THE TASK: Set out exactly every line of the entries below, starting at the line that holds "in coordinates -/" and stopping after the line that holds "a unit), and".

INPUT DATA:
Start of Block

/-
Copyright (c) 2026 the pub-hodgecm-mathlib formalisation cell (harness21).  Prover seat hodgecm-mathlib-A-p19 (g27), 2026-09-02.  Road «S3-tree»∕«S3-ram» (LEAD F0P3a-plan (g12)
T11-41∕T11-52; owner p06 (g15)), row (e2) «P-2-ram», organ «(D2-β)-ram, part T₀: RESIDUE SQUARES OF THE UNRAMIFIED QUADRATIC EXTENSION IN COORDINATES» — the finite-field
norm∕square law feeding the type-A translation theorem (★-to-be `UnramifiedQuadraticNormTransferTypeA`), over ★ `UnramifiedQuadraticDictionary` (part L, this seat).
-/
import Literature.NumberTheory.NumberFields.UnramifiedQuadraticDictionary   -- ★ part L (this seat): the frame `K = E_w = F_v(θ)`, `toPlace`
import HarnessLib

/-!
# Residue squares of the unramified quadratic extension `K = F_v(θ)` in coordinates: `ū` is a square in `𝓀_K` iff `N(ū) = ā² − b̄²d̄` is a square in `𝓀_F`
# (Serre, *Local Fields* XIV §4; Neukirch II (4.3))

Topic `NumberTheory/NumberFields`; namespace `Literature.NumberTheory.NumberFields`.  THEOREMS ONLY (no definition, no instance, no notation, no named fact, no `sorry`); kernel lane
`--supports stmt-HodgeConjecture-24833`.  Cell `pub/hodgecm-mathlib` (D-0151), crux H413; road «S3-tree», seeding wave «S3-ram», row (e2) «P-2-ram»; organ **«(D2-β)-ram, part T₀»**
(this seat).  Frame of ★ `UnramifiedQuadraticDictionary`: `K = E_w`, `ι₁ = toPlace v w`, `θ² = ι₁ d` with `d` a unit of `F_v` that is residually a NON-square (`hdres`), `|2| = 1`,
`|ι₁p + ι₁qθ| = max(|p|, |q|)` (`hval`) and every element has coordinates (`hcoord`); plus the residue dichotomy `hsqF` «every unit of `F_v` is residually `r²` or `r²·d`» (the residue
field `𝓀_F` being finite of odd characteristic with `d̄ ∉ 𝓀_F^{×2}`).

* **`exists_sq_near_iff_exists_sq_near_norm`** — for a unit `u = ι₁a + ι₁bθ` of `𝒪[K]` (`max(|a|,|b|) = 1`):
  `(∃ t ∈ 𝒪[K], |u − t²| < 1) ↔ ∃ c ∈ 𝒪[F_v], |a² − b²d − c²| < 1` — the finite-field law «`x̄ ∈ 𝔽_{q²}` is a square iff `N_{𝔽_{q²}∕𝔽_q}(x̄)` is a square in `𝔽_q`» written
  residue-free, proved by completing the square in coordinates (no Frobenius, no cardinalities).  Consumer: the type-A translation theorem (`σ_K = s̃` residually trivial, so
  `u ∈ N_{s̃} ⟺ ū` square, while `u·ι′u = ι₁(a² − b²d) ∈ ι₁N(F_v) ⟺ a² − b²d` residually a square).  HONEST LABEL: HC_CM is proved only modulo the 2 remaining named inputs
  (hLiu418 24832, h413 24833) until rung 0 closes; local algebra, count-neutral.

## References
* [SerreLocalFields1979] J.-P. Serre, *Local Fields*, GTM 67 (1979): Ch. XIV §4 (local symbols, `p ≠ 2`: units modulo squares detected residually), Ch. V §3 Cor. 2.
* [Neukirch1999] J. Neukirch, *Algebraic Number Theory*, Grundlehren 322 (1999): Ch. II (4.3) (squares in finite and `𝔭`-adic unit groups), Ch. V (1.2).
-/

set_option autoImplicit false

noncomputable section

open NumberField IsDedekindDomain Polynomial
open scoped ValuativeRel
open Literature.NumberTheory.Automorphic Literature.NumberTheory.Automorphic.UnitaryGroup Literature.NumberTheory.LocalFields

namespace Literature.NumberTheory.NumberFields

variable {F : Type} (E : Type) [Field F] [NumberField F] [Field E] [NumberField E] [Algebra F E]
  (v : HeightOneSpectrum (𝓞 F)) (w : PlacesOver E v)

/-! ## §1 Residue squares of `K = F_v(θ)` in coordinates -/

/-- **RESIDUE SQUARES OF `K = F_v(θ)` IN COORDINATES («`ū ∈ 𝓀_K^{×2} ⟺ N_{𝓀_K∕𝓀_F}(ū) ∈ 𝓀_F^{×2}`»).**  For `d` a unit of `F_v` that is residually a NON-square, `θ² = ι₁ d`, `|2| = 1`, and the
residue dichotomy «every unit of `F_v` is residually `r²` or `r²·d`» (`hsqF`): a unit `u = ι₁ a + ι₁ b θ` of `𝒪[K]` (`max(|a|,|b|) = 1`) is residually a square in `K` if and only if
its norm `a² − b²·d` is residually a square in `F_v`.  (⇒) `u ≡ (ι₁x + ι₁yθ)²` forces `a ≡ x² + y²d`, `b ≡ 2xy`, so `a² − b²d ≡ (x² − y²d)²`.  (⇐) If `|b| < 1` then `u ≡ ι₁ a ≡ (ι₁ r)²` or
`(ι₁ r θ)²`; if `|b| = 1` and `a² − b²d ≡ c²`, then `(a + c)(a − c) ≡ b²d` is residually a non-square, so exactly one of `(a ± c)∕2` is residually a square `x²` (`x` a unit), and
`t := ι₁ x + ι₁(b∕2x)·θ` has `t² ≡ u` (`4x²(a − x² − b²d∕4x²) = (a² − b²d − c²) − ε(ε + 2c)`, `ε := 2x² − (a + c)`).  This is the finite-field fact «`x ∈ 𝔽_{q²}` is a square iff
`N(x) ∈ 𝔽_q` is a square» written residue-free. [cite: SerreLocalFields1979, Ch. V §3 Cor. 2; Ch. XIV §4] [cite: Neukirch1999, Ch. II (4.3), Ch. V (1.2)] -/
theorem exists_sq_near_iff_exists_sq_near_norm (h2F : Valued.v (2 : v.adicCompletion F) = 1) {d : v.adicCompletion F} (hdv : Valued.v d = 1)
    (hdres : ∀ c : v.adicCompletion F, Valued.v c ≤ 1 → ¬ Valued.v (d - c ^ 2) < 1)
    (hsqF : ∀ g : v.adicCompletion F, Valued.v g = 1 →
      ∃ r : v.adicCompletion F, Valued.v r ≤ 1 ∧ (Valued.v (g - r ^ 2) < 1 ∨ Valued.v (g - r ^ 2 * d) < 1))
    {θ : w.1.adicCompletion E} (hθ : θ ^ 2 = toPlace v w d)
    (hval : ∀ p q : v.adicCompletion F, Valued.v (toPlace v w p + toPlace v w q * θ) = max (Valued.v p) (Valued.v q))
    (hcoord : ∀ z : w.1.adicCompletion E, ∃ pq : v.adicCompletion F × v.adicCompletion F, z = toPlace v w pq.1 + toPlace v w pq.2 * θ)
    (a b : v.adicCompletion F) (ha : Valued.v a ≤ 1) (hb : Valued.v b ≤ 1) (hab : max (Valued.v a) (Valued.v b) = 1) :
    (∃ t : w.1.adicCompletion E, Valued.v t ≤ 1 ∧ Valued.v (toPlace v w a + toPlace v w b * θ - t ^ 2) < 1) ↔
      ∃ c : v.adicCompletion F, Valued.v c ≤ 1 ∧ Valued.v (a ^ 2 - b ^ 2 * d - c ^ 2) < 1 := by
  have hιv : ∀ x, Valued.v (toPlace v w x) = Valued.v x := fun x => by
    have h := hval x 0
    rwa [map_zero, zero_mul, add_zero, map_zero, max_eq_left zero_le] at h
  have hθv : Valued.v θ = 1 := by
    have h := hval 0 1
    rwa [map_zero, map_one, zero_add, one_mul, map_zero, map_one, max_eq_right zero_le] at h
  -- products `p·q` with `|p| < 1`, `|q| ≤ 1` are residually zero; unit products have unit factors
  have hmul_lt : ∀ p q : v.adicCompletion F, Valued.v p < 1 → Valued.v q ≤ 1 → Valued.v (p * q) < 1 := fun p q hp hq => by
    rw [map_mul]
    calc Valued.v p * Valued.v q ≤ Valued.v p := mul_le_of_le_one_right' hq
      _ < 1 := hp
  have hunit : ∀ p q : v.adicCompletion F, Valued.v p ≤ 1 → Valued.v q ≤ 1 → Valued.v (p * q) = 1 → Valued.v p = 1 := fun p q hp hq h =>
    le_antisymm hp (not_lt.1 fun hlt => absurd h (hmul_lt p q hlt hq).ne)
  have hsq1 : ∀ p : v.adicCompletion F, Valued.v p ≤ 1 → Valued.v (p ^ 2) = 1 → Valued.v p = 1 := fun p hp h =>
    hunit p p hp hp (by rw [← pow_two]; exact h)
  -- squares in the unramified coordinates
  have hsqc : ∀ x y : v.adicCompletion F,
      (toPlace v w x + toPlace v w y * θ) ^ 2 = toPlace v w (x ^ 2 + y ^ 2 * d) + toPlace v w (2 * x * y) * θ := by
    intro x y
    have h3 : (toPlace v w x + toPlace v w y * θ) ^ 2 = toPlace v w x ^ 2 + toPlace v w y ^ 2 * θ ^ 2 + 2 * toPlace v w x * toPlace v w y * θ := by ring
    rw [h3, hθ, map_add, map_mul, map_mul, map_mul, map_pow, map_pow, map_ofNat]
  constructor
  · rintro ⟨t, ht1, hut⟩
    obtain ⟨⟨x, y⟩, rfl⟩ := hcoord t
    have hxy : Valued.v x ≤ 1 ∧ Valued.v y ≤ 1 := by
      rw [hval] at ht1
      exact ⟨le_trans (le_max_left _ _) ht1, le_trans (le_max_right _ _) ht1⟩
    have hdiff : toPlace v w a + toPlace v w b * θ - (toPlace v w x + toPlace v w y * θ) ^ 2
        = toPlace v w (a - (x ^ 2 + y ^ 2 * d)) + toPlace v w (b - 2 * x * y) * θ := by
      rw [hsqc, map_sub, map_sub]; ring
    rw [hdiff, hval] at hut
    have h1 : Valued.v (a - (x ^ 2 + y ^ 2 * d)) < 1 := lt_of_le_of_lt (le_max_left _ _) hut
    have h2 : Valued.v (b - 2 * x * y) < 1 := lt_of_le_of_lt (le_max_right _ _) hut
    have hS : Valued.v (x ^ 2 + y ^ 2 * d) ≤ 1 := by
      refine le_trans (Valuation.map_add _ _ _) (max_le ?_ ?_)
      · rw [map_pow]; exact pow_le_one' hxy.1 2
      · rw [map_mul, map_pow, hdv, mul_one]; exact pow_le_one' hxy.2 2
    refine ⟨x ^ 2 - y ^ 2 * d, ?_, ?_⟩
    · refine le_trans (Valuation.map_sub _ _ _) (max_le ?_ ?_)
      · rw [map_pow]; exact pow_le_one' hxy.1 2
      · rw [map_mul, map_pow, hdv, mul_one]; exact pow_le_one' hxy.2 2
    · have hid : a ^ 2 - b ^ 2 * d - (x ^ 2 - y ^ 2 * d) ^ 2
          = (a - (x ^ 2 + y ^ 2 * d)) * (a + (x ^ 2 + y ^ 2 * d)) - (b - 2 * x * y) * ((b + 2 * x * y) * d) := by ring
      rw [hid]
      refine lt_of_le_of_lt (Valuation.map_sub _ _ _) (max_lt (hmul_lt _ _ h1 ?_) (hmul_lt _ _ h2 ?_))
      · exact le_trans (Valuation.map_add _ _ _) (max_le ha hS)
      · rw [map_mul, hdv, mul_one]
        refine le_trans (Valuation.map_add _ _ _) (max_le hb ?_)
        rw [map_mul, map_mul, h2F, one_mul]
        exact mul_le_one' hxy.1 hxy.2
  · rintro ⟨c, hc1, hN⟩
    rcases hb.lt_or_eq with hb1 | hb1
    · -- `|b| < 1`, so `|a| = 1` and `u ≡ ι₁ a ≡ (ι₁ r)²` or `(ι₁ r θ)²`
      have ha1 : Valued.v a = 1 := by
        rcases max_choice (Valued.v a) (Valued.v b) with h | h
        · rw [h] at hab; exact hab
        · rw [h] at hab; exact absurd hab hb1.ne
      obtain ⟨r, hr1, hr⟩ := hsqF a ha1
      rcases hr with hr | hr
      · refine ⟨toPlace v w r, by rw [hιv]; exact hr1, ?_⟩
        have hdiff : toPlace v w a + toPlace v w b * θ - toPlace v w r ^ 2 = toPlace v w (a - r ^ 2) + toPlace v w b * θ := by
          rw [map_sub, map_pow]; ring
        rw [hdiff, hval]; exact max_lt hr hb1
      · refine ⟨toPlace v w r * θ, by rw [map_mul, hιv, hθv, mul_one]; exact hr1, ?_⟩
        have hdiff : toPlace v w a + toPlace v w b * θ - (toPlace v w r * θ) ^ 2 = toPlace v w (a - r ^ 2 * d) + toPlace v w b * θ := by
          rw [mul_pow, hθ, map_sub, map_mul, map_pow]; ring
        rw [hdiff, hval]; exact max_lt hr hb1
    · -- `|b| = 1`: the norm `a² − b²d` is a unit, `c` is a unit, `(a + c)(a − c) ≡ b²d` is a unit and residually a NON-square
      have hb0 : b ≠ 0 := fun h => by rw [h, map_zero] at hb1; exact zero_ne_one hb1
      have h20 : (2 : v.adicCompletion F) ≠ 0 := fun h => by rw [h, map_zero] at h2F; exact zero_ne_one h2F
      have hbd : Valued.v (b ^ 2 * d) = 1 := by rw [map_mul, map_pow, hb1, hdv, one_pow, one_mul]
      have hN1 : Valued.v (a ^ 2 - b ^ 2 * d) = 1 := by
        have hle : Valued.v (a ^ 2 - b ^ 2 * d) ≤ 1 :=
          le_trans (Valuation.map_sub _ _ _) (max_le (by rw [map_pow]; exact pow_le_one' ha 2) hbd.le)
        refine le_antisymm hle (not_lt.1 fun hlt => hdres (a / b) ?_ ?_)
        · rw [map_div₀, hb1, div_one]; exact ha
        · have hid : d - (a / b) ^ 2 = -(a ^ 2 - b ^ 2 * d) / b ^ 2 := by field_simp; ring
          rw [hid, map_div₀, Valuation.map_neg, map_pow, hb1, one_pow, div_one]; exact hlt
      have hc0 : Valued.v c = 1 := by
        refine hsq1 c hc1 ?_
        rw [← hN1]
        refine Valuation.map_eq_of_sub_lt _ ?_
        rw [hN1, Valuation.map_sub_swap]; exact hN
      have hprod : (a + c) * (a - c) = b ^ 2 * d + (a ^ 2 - b ^ 2 * d - c ^ 2) := by ring
      have hprod1 : Valued.v ((a + c) * (a - c)) = 1 := by
        rw [hprod, Valuation.map_add_eq_of_lt_left _ (by rw [hbd]; exact hN), hbd]
      have hGp_le : Valued.v (a + c) ≤ 1 := le_trans (Valuation.map_add _ _ _) (max_le ha hc1)
      have hGm_le : Valued.v (a - c) ≤ 1 := le_trans (Valuation.map_sub _ _ _) (max_le ha hc1)
      have hGp : Valued.v (a + c) = 1 := hunit _ _ hGp_le hGm_le hprod1
      have hGm : Valued.v (a - c) = 1 := hunit _ _ hGm_le hGp_le (by rw [mul_comm]; exact hprod1)
      -- the dichotomy for the units `(a ± c)∕2`, cleared of the denominator
      have hdich : ∀ g : v.adicCompletion F, Valued.v g = 1 →
          ∃ r, Valued.v r ≤ 1 ∧ (Valued.v (g - 2 * r ^ 2) < 1 ∨ Valued.v (g - 2 * r ^ 2 * d) < 1) := by
        intro g hg
        obtain ⟨r, hr1, hr⟩ := hsqF (g / 2) (by rw [map_div₀, hg, h2F, div_one])
        refine ⟨r, hr1, ?_⟩
        have e1 : g - 2 * r ^ 2 = 2 * (g / 2 - r ^ 2) := by field_simp
        have e2 : g - 2 * r ^ 2 * d = 2 * (g / 2 - r ^ 2 * d) := by field_simp
        rcases hr with h | h
        · left; rw [e1, map_mul, h2F, one_mul]; exact h
        · right; rw [e2, map_mul, h2F, one_mul]; exact h
      -- the core construction: `a + c' ≡ 2x²` with `a² − b²d ≡ c'²` gives `t := ι₁ x + ι₁(b∕2x) θ` with `t² ≡ u`
      have core : ∀ c' : v.adicCompletion F, Valued.v c' ≤ 1 → Valued.v (a ^ 2 - b ^ 2 * d - c' ^ 2) < 1 → Valued.v (a + c') = 1 →
          ∀ x : v.adicCompletion F, Valued.v x ≤ 1 → Valued.v (a + c' - 2 * x ^ 2) < 1 →
          ∃ t : w.1.adicCompletion E, Valued.v t ≤ 1 ∧ Valued.v (toPlace v w a + toPlace v w b * θ - t ^ 2) < 1 := by
        intro c' hc'1 hN' hG x hx1 hx
        have hx0 : Valued.v x = 1 := by
          have h2x : Valued.v (2 * x ^ 2) = 1 := by
            rw [← hG]
            refine Valuation.map_eq_of_sub_lt _ ?_
            rw [hG, Valuation.map_sub_swap]; exact hx
          rw [map_mul, h2F, one_mul] at h2x
          exact hsq1 x hx1 h2x
        have hxne : x ≠ 0 := fun h => by rw [h, map_zero] at hx0; exact zero_ne_one hx0
        set m : v.adicCompletion F := b / (2 * x) with hm
        have hmb : 2 * x * m = b := by rw [hm]; field_simp
        have hm1 : Valued.v m ≤ 1 := by rw [hm, map_div₀, map_mul, h2F, hx0, one_mul, div_one]; exact hb
        refine ⟨toPlace v w x + toPlace v w m * θ, by rw [hval]; exact max_le hx1 hm1, ?_⟩
        have hdiff : toPlace v w a + toPlace v w b * θ - (toPlace v w x + toPlace v w m * θ) ^ 2 = toPlace v w (a - x ^ 2 - m ^ 2 * d) := by
          rw [hsqc, hmb, map_sub, map_sub, map_add, map_mul, map_pow]; ring
        rw [hdiff, hιv]
        have key : (2 * x) ^ 2 * (a - x ^ 2 - m ^ 2 * d)
            = (a ^ 2 - b ^ 2 * d - c' ^ 2) - (2 * x ^ 2 - (a + c')) * ((2 * x ^ 2 - (a + c')) + 2 * c') := by
          rw [← hmb]; ring
        have h4 : Valued.v ((2 * x) ^ 2) = 1 := by rw [map_pow, map_mul, h2F, hx0, one_mul, one_pow]
        have hlt : Valued.v ((2 * x) ^ 2 * (a - x ^ 2 - m ^ 2 * d)) < 1 := by
          rw [key]
          have hε : Valued.v (2 * x ^ 2 - (a + c')) < 1 := by rw [Valuation.map_sub_swap]; exact hx
          refine lt_of_le_of_lt (Valuation.map_sub _ _ _) (max_lt hN' (hmul_lt _ _ hε ?_))
          refine le_trans (Valuation.map_add _ _ _) (max_le hε.le ?_)
          rw [map_mul, h2F, one_mul]; exact hc'1
        rwa [map_mul, h4, one_mul] at hlt
      obtain ⟨x, hx1, hx⟩ := hdich (a + c) hGp
      rcases hx with hx | hx
      · exact core c hc1 hN hGp x hx1 hx
      obtain ⟨x', hx'1, hx'⟩ := hdich (a - c) hGm
      rcases hx' with hx' | hx'
      · exact core (-c) (by rw [Valuation.map_neg]; exact hc1) (by rw [neg_sq]; exact hN) (by rw [← sub_eq_add_neg]; exact hGm) x' hx'1
          (by rw [← sub_eq_add_neg]; exact hx')
      · -- both `(a ± c)∕2` residually of class `d`: then `b²d ≡ (2xx'd)²`, i.e. `d` is residually a square — contradiction
        exfalso
        have hid2 : (a + c) * (a - c) - 4 * x ^ 2 * x' ^ 2 * d ^ 2
            = (a + c - 2 * x ^ 2 * d) * (a - c) + (2 * x ^ 2 * d) * (a - c - 2 * x' ^ 2 * d) := by ring
        have h2xd : Valued.v (2 * x ^ 2 * d) ≤ 1 := by
          rw [map_mul, map_mul, h2F, one_mul, hdv, mul_one, map_pow]; exact pow_le_one' hx1 2
        have hlt1 : Valued.v ((a + c) * (a - c) - 4 * x ^ 2 * x' ^ 2 * d ^ 2) < 1 := by
          rw [hid2]
          refine lt_of_le_of_lt (Valuation.map_add _ _ _) (max_lt (hmul_lt _ _ hx hGm_le) ?_)
          rw [mul_comm]; exact hmul_lt _ _ hx' h2xd
        have hid : b ^ 2 * d - (2 * x * x' * d) ^ 2 = ((a + c) * (a - c) - 4 * x ^ 2 * x' ^ 2 * d ^ 2) - (a ^ 2 - b ^ 2 * d - c ^ 2) := by ring
        have hlt2 : Valued.v (b ^ 2 * d - (2 * x * x' * d) ^ 2) < 1 := by
          rw [hid]; exact lt_of_le_of_lt (Valuation.map_sub _ _ _) (max_lt hlt1 hN)
        refine hdres (2 * x * x' * d / b) ?_ ?_
        · rw [map_div₀, hb1, div_one, map_mul, map_mul, map_mul, h2F, one_mul, hdv, mul_one]
          exact mul_le_one' hx1 hx'1
        · have hid3 : d - (2 * x * x' * d / b) ^ 2 = (b ^ 2 * d - (2 * x * x' * d) ^ 2) / b ^ 2 := by field_simp
          rw [hid3, map_div₀, map_pow, hb1, one_pow, div_one]; exact hlt2

end Literature.NumberTheory.NumberFields

end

End of Block

SOLUTION:
/-! ## §1 Residue squares of `K = F_v(θ)` in coordinates -/

/-- **RESIDUE SQUARES OF `K = F_v(θ)` IN COORDINATES («`ū ∈ 𝓀_K^{×2} ⟺ N_{𝓀_K∕𝓀_F}(ū) ∈ 𝓀_F^{×2}`»).**  For `d` a unit of `F_v` that is residually a NON-square, `θ² = ι₁ d`, `|2| = 1`, and the
residue dichotomy «every unit of `F_v` is residually `r²` or `r²·d`» (`hsqF`): a unit `u = ι₁ a + ι₁ b θ` of `𝒪[K]` (`max(|a|,|b|) = 1`) is residually a square in `K` if and only if
its norm `a² − b²·d` is residually a square in `F_v`.  (⇒) `u ≡ (ι₁x + ι₁yθ)²` forces `a ≡ x² + y²d`, `b ≡ 2xy`, so `a² − b²d ≡ (x² − y²d)²`.  (⇐) If `|b| < 1` then `u ≡ ι₁ a ≡ (ι₁ r)²` or
`(ι₁ r θ)²`; if `|b| = 1` and `a² − b²d ≡ c²`, then `(a + c)(a − c) ≡ b²d` is residually a non-square, so exactly one of `(a ± c)∕2` is residually a square `x²` (`x` a unit), and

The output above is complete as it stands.